To build or synchronize the website's database file from a source directory, simply execute:

sheepwool build /path/to/database /path/to/source

Note that the build command will override existing data in the "resources", "tags" and "vars" tables, but leave any other tables as-is, so the command should be safe to run on production databases.

Site Deployment

On OpenBSD, it is recommended to use kfcgi to deploy a SheepWool website. The kfcgi binary is part of the kcgi dependency.

To serve a website previously built via SheepWool, execute:

kfcgi -- sheepwool serve /path/to/database

You will probably wish to do this in an rc script.

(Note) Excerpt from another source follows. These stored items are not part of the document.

/-! ### 3. The glue -/

/-- **Blanket bound by set dissolution** (Finset form, one normal, any radius, any removal-closed
class `𝒞`).  If every non-empty finite unit packing `X` in `𝒞` has a non-empty `T ⊆ X` with
`X ∖ T ∈ 𝒞` and `4√3 · e_ν(T; X) ≤ Σ_{t∈T} (12 − 2 deg_X t) + #{(t,t') ∈ T² : dist = 1}`, then
`2√3 · S_ν(X; r) ≤ contactDeficiency X` for every finite unit packing `X ∈ 𝒞`. -/
theorem pointBlanket_of_setDissolution (ν : EuclideanSpace ℝ (Fin 3)) (hν : ‖ν‖ = 1) (r : ℝ)
    (𝒞 : Finset (EuclideanSpace ℝ (Fin 3)) → Prop)
    (H : ∀ X : Finset (EuclideanSpace ℝ (Fin 3)), 𝒞 X →
      (∀ p ∈ X, ∀ q ∈ X, p ≠ q → 1 ≤ dist p q) → X.Nonempty →
      ∃ T ⊆ X, T.Nonempty ∧ 𝒞 (X \ T) ∧
        4 * Real.sqrt 3 * (volume {y : EuclideanSpace ℝ (Fin 3) |
            (∃ p ∈ T, lateralSq ν p y ≤ r ^ 2) ∧ (∀ q ∈ X \ T, r ^ 2 < lateralSq ν q y) ∧
            |⟪y, ν⟫_ℝ| ≤ 1 / 2}).toReal ≤
          ∑ t ∈ T, (12 - 2 * ((X.filter fun q => dist t q = 1).card : ℝ)) +
            (orderedContacts T : ℝ)) :
    ∀ X : Finset (EuclideanSpace ℝ (Fin 3)), 𝒞 X → (∀ p ∈ X, ∀ q ∈ X, p ≠ q → 1 ≤ dist p q) →
      2 * Real.sqrt 3 * (volume {y : EuclideanSpace ℝ (Fin 3) |
          (∃ p ∈ X, lateralSq ν p y ≤ r ^ 2) ∧ |⟪y, ν⟫_ℝ| ≤ 1 / 2}).toReal ≤
        contactDeficiency X := by
  classical
  intro X
  induction X using Finset.strongInduction with
  | H X ih =>
    intro hC hX
    rcases X.eq_empty_or_nonempty with hXe | hXne
    · subst hXe
      have hset : {y : EuclideanSpace ℝ (Fin 3) |
          (∃ p ∈ (∅ : Finset (EuclideanSpace ℝ (Fin 3))), lateralSq ν p y ≤ r ^ 2) ∧
            |⟪y, ν⟫_ℝ| ≤ 1 / 2} = ∅ := by
        ext y; simp
      rw [hset, measure_empty, ENNReal.toReal_zero, mul_zero]
      unfold contactDeficiency orderedContacts
      simp
    obtain ⟨T, hTX, hTne, hCT, hstep⟩ := H X hC hX hXne
    have hsub : X \ T ⊂ X := sdiff_ssubset hTX hTne
    have hY : ∀ p ∈ X \ T, ∀ q ∈ X \ T, p ≠ q → 1 ≤ dist p q :=
      fun p hp q hq hpq => hX p (sdiff_subset hp) q (sdiff_subset hq) hpq
    have hIH := ih (X \ T) hsub hCT hY
    -- sub-additivity of the volumes
    have hfinY := volume_pointShadow_ne_top ν hν r (X \ T)
    have hfinE : volume {y : EuclideanSpace ℝ (Fin 3) | (∃ p ∈ T, lateralSq ν p y ≤ r ^ 2) ∧
        (∀ q ∈ X \ T, r ^ 2 < lateralSq ν q y) ∧ |⟪y, ν⟫_ℝ| ≤ 1 / 2} ≠ ⊤ := by
      refine (lt_of_le_of_lt (measure_mono ?_)
        (lt_top_iff_ne_top.2 (volume_pointShadow_ne_top ν hν r T))).ne
      rintro y ⟨hp, -, hy⟩; exact ⟨hp, hy⟩
    have hvol := le_trans (measure_mono (pointShadow_subset_union ν r X T))
      (measure_union_le (μ := volume) _ _)
    have hvol' := ENNReal.toReal_mono (ENNReal.add_ne_top.2 ⟨hfinY, hfinE⟩) hvol
    rw [ENNReal.toReal_add hfinY hfinE] at hvol'
    -- bookkeeping of contacts
    have hD := contactDeficiency_eq_sdiff_add X T hTX
    have hsum : ∑ t ∈ T, (12 - 2 * ((X.filter fun q => dist t q = 1).card : ℝ)) =
        2 * ∑ t ∈ T, (6 - ((X.filter fun q => dist t q = 1).card : ℝ)) := by
      rw [mul_sum]; refine sum_congr rfl fun t _ => ?_; ring
    rw [hsum] at hstep
    have h3 : 0 ≤ Real.sqrt 3 := Real.sqrt_nonneg 3
    nlinarith [hvol', hIH, hstep, hD, h3]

I haven't been able to successfuly use kfcgi on Linux, and instead use spawn-fcgi, like so:

spawn-fcgi -- sheepwool serve /path/to/database

Status

I am currently using SheepWool to build and serve several websites, including my personal website, but I cannot guarantee that it is properly secure and free of critical bugs. While I have many years of development experience with many programming languages, this is my first serious C project, so I wouldn't be surprised if there are memory/security-related issues.

Roadmap

See list of enhancements in the issues page.

History

I've been using the name SheepWool for my content management systems for over twenty years now. Originally, it was a Perl/CGI application, then a Perl/FastCGI application, then a Perl/PSGI application, then a Go application, then a Python/ASGI application, and finally a C/FastCGI application. I have written and re-written it all these times to fit my needs. There really isn't any resemblance between this iteration of SheepWool and earlier ones, but it made sense to me to continue using this name. Since there were at least four earlier iterations, this one is starting at version 5.0.0, though this is entirely arbitrary.

License

All sources use the ISC (like OpenBSD) license. See the LICENSE.md file for details.